▸ Requirement: Keep to one stretch of the data below, the lines from the one with "THE BURN-IN THEOREM" up to and including the one with "action and flow", and return that stretch exactly.
+-------+
import Summits.BirchSwinnertonDyer.BirchSwinnertonDyer.Theorems.Rank2ObservatoryCubicFieldR1341908
import Summits.BirchSwinnertonDyer.BirchSwinnertonDyer.Theorems.Rank2Observatory2DescLinGens
import HarnessLib

/-!
# BirchSwinnertonDyer — rank ≥ 2 observatory: prime elements of the cubic field of `-61 + 135 * X - 25 * X ^ 2 + X ^ 3` (generator addendum `R1341908 C1a`)

HONEST FRAMING: per-curve certified theorems and census instruments; no claim on BSD in rank ≥ 2.

Per-FIELD addendum of the KERNEL-2DESC instrument (design `b2b-bsdr2-cert-3/KERNEL-2DESC.md` §9d) for the cubic
field `K = ℚ(α)`, `α` a root of `-61 + 135 * X - 25 * X ^ 2 + X ^ 3` (`Δ = 1341908`, `𝓞_K` a PID; file `Rank2ObservatoryCubicFieldR1341908`):
for 2 elements `e = c₀ + c₁α + c₂α² = lin aeval_α c₀ c₁ c₂` it certifies the norm (`MonicCubic.normForm`,
`norm_lin_eq`) and primality (norm `±p`, or norm `±p^f` with the residue certificate of `lin_prime_of_pow`);
(totally real field: the signs at the three real places are certified inline per curve). These elements generate the primes
dividing `F′(θ)` for the census curves with this `2`-division field, `N < 5·10⁵` (data: kit job `j130842` + second
implementation `percurve/identities3r.py`); the per-curve files `Rank2Observatory<label>TwoDescRankTwo.lean`
reference them by name (`e_<c₀>_<c₁>_<c₂>_norm|prime`, `m` = minus). Generated by
`percurve/gen_addendum4.py`. Sorry-free; axioms `propext`, `Classical.choice`, `Quot.sound`.
[cite: Marcus2018, Ch. 3, Thm. 22] [cite: Cassels1991LecturesEllipticCurves, §15]
-/

-- single-conjunct summit: `Summit.BirchSwinnertonDyer.BirchSwinnertonDyer.…` repeats the name by design
set_option linter.dupNamespace false

noncomputable section

open scoped NumberField

open Literature.NumberTheory.NumberFields Polynomial NumberField

namespace Summit.BirchSwinnertonDyer.BirchSwinnertonDyer.Rank2Observatory.TwoDescCubic.FieldR1341908

/-- `N(-7 + α) = -2` (a prime above `2`, residue degree `1`; first met at `335477a1`). [folklore] -/
theorem e_m7_1_0_norm : Algebra.norm ℚ ((lin aeval_α (-7) 1 0 : 𝓞 (CubicField (-25) 135 (-61))) : (CubicField (-25) 135 (-61))) = ((-2 : ℤ) : ℚ) :=
  norm_lin_eq irreducible aeval_α finrank_eq (-7) 1 0 (by norm_num [MonicCubic.normForm])

/-- `-7 + α` is prime (norm `±2`). [cite: Marcus2018, Ch. 3, Thm. 22] -/
theorem e_m7_1_0_prime : Prime (lin aeval_α (-7) 1 0 : 𝓞 (CubicField (-25) 135 (-61))) :=
  lin_prime_of_prime irreducible aeval_α finrank_eq (-7) 1 0 (n := -2)
    (by norm_num [MonicCubic.normForm]) (by norm_num)

/-- `N(381 - 40 * α - 2 * α ^ 2) = -335477` (a prime above `335477`, residue degree `1`; first met at `335477a1`). [folklore] -/
theorem e_381_m40_m2_norm : Algebra.norm ℚ ((lin aeval_α 381 (-40) (-2) : 𝓞 (CubicField (-25) 135 (-61))) : (CubicField (-25) 135 (-61))) = ((-335477 : ℤ) : ℚ) :=
  norm_lin_eq irreducible aeval_α finrank_eq 381 (-40) (-2) (by norm_num [MonicCubic.normForm])

/-- `381 - 40 * α - 2 * α ^ 2` is prime (norm `±335477`). [cite: Marcus2018, Ch. 3, Thm. 22] -/
theorem e_381_m40_m2_prime : Prime (lin aeval_α 381 (-40) (-2) : 𝓞 (CubicField (-25) 135 (-61))) :=
  lin_prime_of_prime irreducible aeval_α finrank_eq 381 (-40) (-2) (n := -335477)
    (by norm_num [MonicCubic.normForm]) (by norm_num)

end Summit.BirchSwinnertonDyer.BirchSwinnertonDyer.Rank2Observatory.TwoDescCubic.FieldR1341908

end
import Summits.RiemannHypothesis.RiemannHypothesis.Theorems.WeilFormatCWindowPolyProfile
import Summits.RiemannHypothesis.RiemannHypothesis.Theorems.WeilFormatCWindowGram
import Summits.RiemannHypothesis.RiemannHypothesis.Theorems.WeilFormatCEntryBasis
import HarnessLib

/-!
# Format C, design C∞: identification of the deflated-profile entries as limits of the finite Gram sums

Route context: Fourier–Galerkin / Schur-complement certificates of Weil positivity on a window ("format C";
cell memo `run/shared/lean/pub/rh-explicit/rh-explicit-weil-10/FORMATC-DESIGN.md` §9.12.9–§9.13, KERNEL-LEVER.md §17 (a);
supporting stmt-RiemannHypothesis-0098; seat rh-explicit-weil-10).  In the deflated certificate the profiles enter through
their BAND partial sums `proj_P φ − proj_B φ` (Fourier modes `B ≤ |n| ≤ P` of the profile window `φ = 1_{[−a,a]}·f`), and
the limit wrapper (`WeilFormatCDeflatedFarLimit`) needs the ENTRYWISE limits `P → ∞` of the Gram entries built from them
(then `WeilFormatCDeflatedFarApprox.exists_blockQuadForm_approx` gives the uniform statement).  This file supplies them:

* `proj_sum_smul_chi_of_subset` — a trigonometric window `Σ_{n∈s} c_n χ_n` is fixed by `proj_P` once `s ⊆ modes P`;
  its window-function / continuity / endpoint / coefficient-summability data;
* `tendsto_weilWindowSesq_trig_proj`, `…_proj_trig` — for such a window `u` and an admissible `v`:
  `W_a(u, proj_P v) → W_a(u, v)` and `W_a(proj_P v, u) → W_a(v, u)`;
* `weilWindowSesq_sub_left/right` and the BAND limits: `W_a(u, proj_P φ − proj_B φ) → W_a(u, φ − proj_B φ)` (block × profile
  entries) and `W_a(proj_P φ − proj_B φ, proj_P ψ − proj_B ψ) → W_a(φ − proj_B φ, ψ − proj_B ψ)` (profile × profile entries)
  for `C¹`-periodising `C³` profile windows `φ = 1f`, `ψ = 1g` (`tendsto_weilWindowSesq_trig_band_indicator`,
  `tendsto_weilWindowSesq_band_band_indicator`).

The limits are then evaluated by the closed forms of `WeilFormatCPolyWindow{Entry,MixedEntry}.lean` and weil-2's
`weilWindowSesq_chi = gramCoeff`.  Pure bookkeeping; standard axioms; no RH claim.
-/

set_option autoImplicit false
-- `Summit.RiemannHypothesis.RiemannHypothesis.…` is the layout-mandated namespace (summit = problem name).
set_option linter.dupNamespace false

noncomputable section

open Complex Filter Set MeasureTheory
open scoped Real Topology ComplexConjugate

namespace Summit.RiemannHypothesis.RiemannHypothesis.Theorems.WeilFormatC

open Literature.NumberTheory.LFunctions Literature.NumberTheory.LFunctions.Yoshida1992

variable {a : ℝ}

/-! ## Trigonometric windows are fixed by the projections -/

/-- A trigonometric window on modes `s ⊆ modes P` is reproduced by `proj_P` (`a > 0`). -/
theorem proj_sum_smul_chi_of_subset (ha : 0 < a) {s : Finset ℤ} {P : ℕ} (hs : s ⊆ modes P) (c : ℤ → ℂ) :
    proj a P (∑ n ∈ s, c n • chi a n) = ∑ n ∈ s, c n • chi a n := by
  unfold proj
  have hsq : (Real.sqrt (2 * a) : ℂ) ≠ 0 := by exact_mod_cast (Real.sqrt_pos.2 (by positivity)).ne'
  have e : ∀ m ∈ modes P,
      ((((1 / Real.sqrt (2 * a) : ℝ) : ℂ) * Yoshida1992.fourierCoeff a m (∑ n ∈ s, c n • chi a n)) • chi a m)
        = if m ∈ s then c m • chi a m else 0 := by
    intro m _
    rw [fourierCoeff_sum_smul_chi ha s c m]
    split_ifs with hm
    · congr 1
      push_cast
      field_simp
    · rw [mul_zero, zero_smul]
  rw [Finset.sum_congr rfl e, Finset.sum_ite_mem, Finset.inter_eq_right.2 hs]

/-- Every finite set of modes lies in `modes P` for all large `P`. -/
theorem exists_subset_modes (s : Finset ℤ) : ∃ P₀ : ℕ, ∀ P, P₀ ≤ P → s ⊆ modes P := by
  refine ⟨s.sup fun n ↦ n.natAbs, fun P hP n hn ↦ ?_⟩
  rw [mem_modes]
  have h1 : n.natAbs ≤ s.sup fun n ↦ n.natAbs := Finset.le_sup (f := fun n : ℤ ↦ n.natAbs) hn
  have : ((n.natAbs : ℕ) : ℤ) ≤ P := by exact_mod_cast h1.trans hP
  rwa [Int.natCast_natAbs] at this

/-- A trigonometric window is a window function (`a > 0`). -/
theorem isWindowFunction_sum_smul_chi (ha : 0 < a) (s : Finset ℤ) (c : ℤ → ℂ) :
    IsWindowFunction a (∑ n ∈ s, c n • chi a n) :=
  IsWindowFunction.sum s c fun n _ ↦ isWindowFunction_chi ha n

/-- A trigonometric window is continuous on the closed window. -/
theorem continuousOn_sum_smul_chi (a : ℝ) (s : Finset ℤ) (c : ℤ → ℂ) :
    ContinuousOn (∑ n ∈ s, c n • chi a n) (Icc (-a) a) := by
  have hc : Continuous fun x ↦ ∑ n ∈ s, c n * chiCore a n x :=
    continuous_finsetSum _ fun n _ ↦ continuous_const.mul (continuous_chiCore a n)
  refine hc.continuousOn.congr fun x hx ↦ ?_
  rw [sum_smul_chi_apply]
  exact Finset.sum_congr rfl fun n _ ↦ by rw [chi_eq_chiCore_of_mem n hx]

/-- A trigonometric window takes the same value at `±a` (`a ≥ 0`; the cores are `2a`-periodic). -/
theorem sum_smul_chi_neg_eq (ha : 0 ≤ a) (s : Finset ℤ) (c : ℤ → ℂ) :
    (∑ n ∈ s, c n • chi a n) (-a) = (∑ n ∈ s, c n • chi a n) a := by
  have hma : -a ∈ Icc (-a) a := left_mem_Icc.2 (by linarith)
  have hpa : a ∈ Icc (-a) a := right_mem_Icc.2 (by linarith)
  rw [sum_smul_chi_apply, sum_smul_chi_apply]
  refine Finset.sum_congr rfl fun n _ ↦ ?_
  rw [chi_eq_chiCore_of_mem n hma, chi_eq_chiCore_of_mem n hpa]
  have h := chiCore_periodic a n (-a)
  rw [show -a + 2 * a = a by ring] at h
  rw [h]
import Summits.AnomalousDissipation.AnomalousDissipation.Theorems.MirrorStatisticsLoudTG.Negative.LoadBearing
import Literature.Analysis.FunctionSpaces.TorusLineHardy
import Literature.Analysis.ODE.ConstCoeffL2Vanishing
import HarnessLib

/-!
# Stub `stub_oddPoincareK` of line `regimes`, crux `MirrorEnsemble.MirrorStatisticsLoudTG` (stmt-AnomalousDissipation-17693)

LOCAL POINCARÉ INEQUALITY ACROSS A SYMMETRY PLANE OF `T³`. Let `u : T³ → ℝ` be smooth and odd under
the reflection `xᵢ ↦ -xᵢ` of one coordinate, `u (update x i (-x i)) = -u x`. Since `-0 = 0` and
`-½ = ½` in `ℝ/ℤ`, the reflection fixes the two planes `{xᵢ = 0}` and `{xᵢ = ½}`, so `u` vanishes
there. For a bounded measurable weight `φ ≥ 0` that does not depend on `xᵢ` and a half-width
`0 < a ≤ ¼`, the weighted `L²`-mass of `u` in the slab `{‖xᵢ - c‖ ≤ a}` (`c = 0` or `c = ½`,
`‖·‖` the quotient norm of `ℝ/ℤ`) is controlled by that of `∂ᵢ u` with the factor `a²`:

  `∫_{‖xᵢ - c‖ ≤ a} φ u² ≤ a² ∫_{‖xᵢ - c‖ ≤ a} φ (∂ᵢ u)²`   (`Torus.partialDeriv`, global `volume`).

This is the analytic heart of the deterministic Kelvin tube inequality of the line (stub T2b takes
the statement verbatim): components of `K`-symmetric fields are odd across the symmetry planes, and
the factor `a²` turns the tube law into a cusp law.

## Proof

* One dimension (`OddPoincareK.intervalIntegral_sq_le`): if `U` has a continuous derivative `U'`
  and `U m = 0`, then `∫_{m-a}^{m+a} U² ≤ a² ∫_{m-a}^{m+a} U'²`. On `[m, m + a]`,
  `U(t)² = (∫ₘᵗ U')² ≤ (t - m) ∫ₘᵗ U'² ≤ a ∫ₘ^{m+a} U'²` (fundamental theorem of calculus and
  Cauchy–Schwarz, the tree's `Literature.Analysis.ODE.sq_intervalIntegral_le`); integrate over a
  length-`a` interval, and reflect for `[m - a, m]`.
* One line (`OddPoincareK.lintegral_line_slab_eq`): along `τ ↦ x + τ𝐞ᵢ` the weight is the constant
  `φ x`, the line function `τ ↦ u (x + τ𝐞ᵢ)` is smooth with derivative `∂ᵢ u (x + τ𝐞ᵢ)`
  (`Torus.hasDerivAt_comp_add_proj_smul`) and vanishes at `τ = -ξ` for a real lift `ξ` of `xᵢ - c`;
  on the period `(-ξ - ½, -ξ + ½]` the slab is the interval `[-ξ - a, -ξ + a]`
  (`AddCircle.norm_coe_eq_abs_iff`).
* Fubini along the coordinate lines: the shear inequality / identity
  `∫⁻ Φ ≤ (=) ∫⁻ₓ ∫⁻_{τ ∈ (0,1]} Φ(x + τ𝐞ᵢ)` of `TorusLineHardy`
  (`Torus.lintegral_le_lintegral_lintegral_line`, `Torus.lintegral_lintegral_line_Ioc_eq`), applied to
  the nonnegative integrands as `ℝ≥0∞`-valued functions, then back to Bochner integrals.

Sources: the one-dimensional inequality is folklore (Friedrichs–Poincaré across a zero; cf.
G. H. Hardy, J. E. Littlewood, G. Pólya, *Inequalities* (1952), Ch. VII, Thm. 253 (Hardy's
inequality, which implies it with the constant `4a²`) and Thms. 256–257 (Wirtinger);
L. C. Evans, *Partial Differential Equations* (2010), §5.8.1). No named facts are used.
-/

-- every `Summit.AnomalousDissipation.AnomalousDissipation.…` name repeats the summit = problem segment (tree layout)
set_option linter.dupNamespace false
import Mathlib
import HarnessLib
import Summits.Ventures.LatticeQCDFlow.Scoring.IMHAcceptanceRecordJumpPath
import Summits.Ventures.LatticeQCDFlow.Scoring.DoeblinSkeleton
import Summits.Ventures.LatticeQCDFlow.Exactness.DoeblinObservables

/-!
# The IMH acceptance record X: the accepted stream forgets its start geometrically —
# burn-in counted in acceptances, at the universal rate `1 − ā`

HONEST FRAMING: exact (Metropolis-corrected) sampling algorithms for lattice gauge theory; figures
of merit are autocorrelation/cost numbers at stated couplings and volumes; no continuum-physics
claim.  This file is value-free (no number of ours appears) and nothing in it is cited as a fact.

NEW WORK (tree-internal).  IX (`IMHAcceptanceRecordJumpPath`) proved, for EVERY weight `w > 0`,
EVERY initial record law `μ̂₀` of the flow-MCMC record chain `Z_t = (X_t, A_t)` and every bounded
measurable functional `G` of the past `Z_{≤a}`, that the `(m+1)`-th accepted state after time `a`
is `J̃^{m+1}(X_a, ·)`-distributed given the past (`hasSum_kthAccept`; `J̃ = imhJump q w`, VII), and
VII proved the minorisation `J̃(x, ·) ≥ ā · π̃` with the CONSTANT `ā = ∫ α dπ` (`imhJump_doeblin`;
`π̃ = imhTilt q w π`, `J̃`-invariant).  IX's NOT-CLAIMED list named the every-start thermalisation
of the accepted stream.  It is proved here.
* KERNEL LEVEL (§1; `w` measurable, `w > 0`, `w · q = π`): `(kop J̃)^[t] g (x) = ∫ g dJ̃ᵗ(x, ·)`
  (`iterate_kop_imhJump_eq_integral_nHit`) and, for EVERY start `x`, every `t`, every measurable
  `g` with values in `[0, 1]` and every set `S`:
  `|(kop J̃)^[t] g (x) − π̃(g)| ≤ (1 − ā)ᵗ` and `|J̃ᵗ(x, S) − π̃(S)| ≤ (1 − ā)ᵗ`
  (`abs_iterate_kop_imhJump_sub_le`, `abs_nHit_imhJump_real_sub_le`: VII's minorisation fed to the
  tree's Doeblin lemmas `Exactness.doeblin_integral_nHit_sub_le` / `doeblin_nHit_sub_le`; no
  aperiodicity or irreducibility hypothesis and no spectral input on the base chain).
* PATH LEVEL (§2; every `μ̂₀`, every time `a`, every `m`, every bounded measurable `G` of `Z_{≤a}`):
  the `ℓ`-th-acceptance laws of IX have TOTAL MASS `E[G]` (`hasSum_kthAccept_one`: an `(m+1)`-th
  further acceptance happens, given any past), their set form `hasSum_kthAccept_real`, and
  THE BURN-IN THEOREM `abs_tsum_kthAccept_sub_le`:
  `|Σ_n E[G · 1{m acc. in a+1..a+n} · A_{a+1+n} g(X_{a+1+n})] − E[G] π̃(g)| ≤ (1 − ā)^{m+1} E|G|`
  — the `(m+1)`-th accepted configuration after ANY time, jointly with ANY past event, is within
  `(1 − ā)^{m+1}` of the tilted target `π̃`: burn-in is counted in ACCEPTANCES and its rate is the
  mean acceptance, whatever the start.
* PROBABILITY FORM (§3, `G = 1`): the events "`m` acceptances among the moves `a+1..a+n`, move
  `a+1+n` accepted into `S`" have probabilities summing over `n` to within `(1 − ā)^{m+1}` of
  `π̃(S)` (`abs_tsum_prob_kthAccept_sub_le`), to exactly one for `S = Ω` (`hasSum_prob_kthAccept`),
  and almost every run accepts again and again after every time (`ae_forall_exists_kthAccept`).
* THE LATTICE INSTANCE (§4; hypotheses of VII's `flowSampler_jump_doeblin`: smooth action and flow
  generator on `SU(n)^E`, flow-equation defect `≤ δ`, proposal `q = (Φ 1)_* D[V]`, `π` = Boltzmann):
  the accepted configurations of the exact flow sampler thermalise from EVERY start at rate
  `(1 − e^{−2δ})ᵗ` in the number `t` of acceptances, for sets and for `[0,1]`-valued observables
  (`flowSampler_jump_burnIn`).

PRINTED COUNTERPARTS, NAMED ONLY (nothing below is imported as a fact; labels by source, presearch
of record in the seat notes): the jump-chain representation of Metropolis–Hastings accepted states
[galaxy:pdf:-7173847574603489160 p.2, Lemma 1]; the accepted-state chain of the independence
sampler and its uniform ergodicity under a bounded weight [corpus:paper:arxiv-1910.13316 p.4 §3],
[corpus:paper:arxiv-1609.02541 p.3; p.12 §6].  The statement with the MEAN acceptance `ā` as the
Doeblin constant of the jump chain of an ARBITRARY positive weight, and its path form counted in
acceptances from an arbitrary initial record law, are tree-internal (VII, IX, this file); no printed
source is claimed for them.

NOT CLAIMED: any number of ours; convergence of the time-`t` marginal of the base chain (that is
the `Exactness` Doeblin bound with the infimum of the acceptance mass, a different statement); a CLT
or concentration bound for accepted-stream averages; optimality of the rate `1 − ā`; anything about
the defect `δ` beyond VII's hypotheses.
-/

noncomputable section

namespace Summit.Ventures.LatticeQCDFlow.Scoring

open MeasureTheory ProbabilityTheory Filter Finset Summit.Ventures.LatticeQCDFlow.Exactness
open scoped ENNReal Topology

/-! ### §0 Elementary facts on indicators and accept flags -/

namespace JumpBurnIn

/-- `0 ≤ 1_S`. -/
theorem indicator_one_nonneg {X : Type*} (S : Set X) (x : X) : 0 ≤ S.indicator (1 : X → ℝ) x :=
  Set.indicator_nonneg (fun _ _ => zero_le_one) x

/-- `1_S ≤ 1`. -/
theorem indicator_one_le_one {X : Type*} (S : Set X) (x : X) : S.indicator (1 : X → ℝ) x ≤ 1 := by
  by_cases h : x ∈ S <;> simp [h]

/-- A `[0, 1]`-valued function is bounded by `1` in absolute value. -/
theorem abs_le_one_of_mem_Icc {X : Type*} {g : X → ℝ} (h0 : ∀ x, 0 ≤ g x) (h1 : ∀ x, g x ≤ 1)
    (x : X) : |g x| ≤ 1 := by
  rw [abs_of_nonneg (h0 x)]; exact h1 x

/-- `0 ≤ A`. -/
theorem acceptFlag_nonneg {X : Type*} (z : X × Bool) : 0 ≤ acceptFlag z := by
  unfold acceptFlag; split_ifs <;> norm_num

/-- `A = 1` on an accepted record. -/
theorem acceptFlag_eq_one {X : Type*} {z : X × Bool} (h : z.2 = true) : acceptFlag z = 1 := by
  unfold acceptFlag; rw [if_pos h]

/-- The `(m+1)`-th acceptance after time `a` happens at most once: it cannot be both move `a+1+i`
and compatible with `m` acceptances among the first `j > i` moves. -/
theorem kthAccept_unique {X : Type*} {a m i j : ℕ} {x : ℕ → X × Bool} (hij : i < j)
    (hi : ∑ k ∈ range i, acceptFlag (x (a + 1 + k)) = m) (hA : (x (a + 1 + i)).2 = true)
    (hj : ∑ k ∈ range j, acceptFlag (x (a + 1 + k)) = m) : False := by
  have hmono : ∑ k ∈ range (i + 1), acceptFlag (x (a + 1 + k))
      ≤ ∑ k ∈ range j, acceptFlag (x (a + 1 + k)) :=
    sum_le_sum_of_subset_of_nonneg (range_subset_range.2 (Nat.succ_le_of_lt hij))
      fun k _ _ => acceptFlag_nonneg _
  rw [sum_range_succ, hi, hj, acceptFlag_eq_one hA] at hmono
  linarith

/-- `1{m acc. among a+1..a+n} · A_{a+1+n} · 1_S(X_{a+1+n})` is the indicator of the event
"`m` acceptances among the moves `a+1..a+n`, move `a+1+n` accepted, into `S`". -/
theorem ind_mul_eq_indicator {X : Type*} (a n m : ℕ) (S : Set X) (x : ℕ → X × Bool) :
    JumpPath.ind a n m x * (acceptFlag (x (a + 1 + n)) * S.indicator 1 (x (a + 1 + n)).1)
      = {x : ℕ → X × Bool | ∑ j ∈ range n, acceptFlag (x (a + 1 + j)) = m ∧
          (x (a + 1 + n)).2 = true ∧ (x (a + 1 + n)).1 ∈ S}.indicator 1 x := by
  classical
  have hA : acceptFlag (x (a + 1 + n)) = if (x (a + 1 + n)).2 = true then 1 else 0 := rfl
  rw [hA, JumpPath.ind]
  simp only [Set.indicator_apply, Set.mem_setOf_eq, Pi.one_apply]
  by_cases h1 : ∑ j ∈ range n, acceptFlag (x (a + 1 + j)) = (m : ℝ) <;>
  by_cases h2 : (x (a + 1 + n)).2 = true <;>
  by_cases h3 : (x (a + 1 + n)).1 ∈ S <;>
  simp [h1, h2, h3]

variable {Ω : Type*} [MeasurableSpace Ω]

/-- The event "`m` acceptances among the moves `a+1..a+n`, move `a+1+n` accepted into `S`" is
measurable. -/
theorem measurableSet_kthAcceptIn {S : Set Ω} (hS : MeasurableSet S) (a n m : ℕ) :
    MeasurableSet {x : ℕ → Ω × Bool | ∑ j ∈ range n, acceptFlag (x (a + 1 + j)) = m ∧
      (x (a + 1 + n)).2 = true ∧ (x (a + 1 + n)).1 ∈ S} :=
  measurableSet_setOf.2 <|
    (measurableSet_setOf.1 <| measurableSet_eq_fun (Finset.measurable_sum _ fun _ _ =>
        measurable_acceptFlag.comp (measurable_pi_apply _)) measurable_const).and <|
      (measurableSet_setOf.1 <| (measurable_snd.comp (measurable_pi_apply (a + 1 + n)))
          (measurableSet_singleton true)).and
        (measurableSet_setOf.1 <| (measurable_fst.comp (measurable_pi_apply (a + 1 + n))) hS)

end JumpBurnIn

variable {Ω : Type*} [MeasurableSpace Ω] {q : Measure Ω} [IsProbabilityMeasure q] {w : Ω → ℝ}
  {π : Measure Ω}

/-! ### §1 Kernel level: the jump chain thermalises from every start at rate `1 − ā` -/

/-- `(kop J̃)^[t] g (x) = ∫ g dJ̃ᵗ(x, ·)` for bounded measurable `g`: the iterated jump operator is
integration against the `t`-step jump kernel `nHit (imhJump q w) t`. -/
theorem iterate_kop_imhJump_eq_integral_nHit (hw : Measurable w) (hw0 : ∀ x, 0 < w x)
    {g : Ω → ℝ} (hg : Measurable g) {C : ℝ} (hC : ∀ x, |g x| ≤ C) (t : ℕ) (x : Ω) :
    (kop (imhJump q w))^[t] g x = ∫ y, g y ∂(nHit (imhJump q w) t x) := by
  haveI := isMarkovKernel_imhJump (q := q) hw hw0
  rw [← kop_nHit (imhJump q w) t hg hC]
  rfl

/-- Set form: `(kop J̃)^[t] 1_S (x) = J̃ᵗ(x, S)`. -/
theorem iterate_kop_imhJump_indicator (hw : Measurable w) (hw0 : ∀ x, 0 < w x) {S : Set Ω}
    (hS : MeasurableSet S) (t : ℕ) (x : Ω) :
    (kop (imhJump q w))^[t] (S.indicator 1) x = (nHit (imhJump q w) t x).real S := by
  rw [iterate_kop_imhJump_eq_integral_nHit hw hw0 (measurable_one.indicator hS)
    (JumpBurnIn.abs_le_one_of_mem_Icc (JumpBurnIn.indicator_one_nonneg S)
      (JumpBurnIn.indicator_one_le_one S)) t x, integral_indicator_one hS]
+-------+
▸ Written response:
  THE BURN-IN THEOREM `abs_tsum_kthAccept_sub_le`:
  `|Σ_n E[G · 1{m acc. in a+1..a+n} · A_{a+1+n} g(X_{a+1+n})] − E[G] π̃(g)| ≤ (1 − ā)^{m+1} E|G|`
  — the `(m+1)`-th accepted configuration after ANY time, jointly with ANY past event, is within
  `(1 − ā)^{m+1}` of the tilted target `π̃`: burn-in is counted in ACCEPTANCES and its rate is the
  mean acceptance, whatever the start.
* PROBABILITY FORM (§3, `G = 1`): the events "`m` acceptances among the moves `a+1..a+n`, move
  `a+1+n` accepted into `S`" have probabilities summing over `n` to within `(1 − ā)^{m+1}` of
  `π̃(S)` (`abs_tsum_prob_kthAccept_sub_le`), to exactly one for `S = Ω` (`hasSum_prob_kthAccept`),
  and almost every run accepts again and again after every time (`ae_forall_exists_kthAccept`).
* THE LATTICE INSTANCE (§4; hypotheses of VII's `flowSampler_jump_doeblin`: smooth action and flow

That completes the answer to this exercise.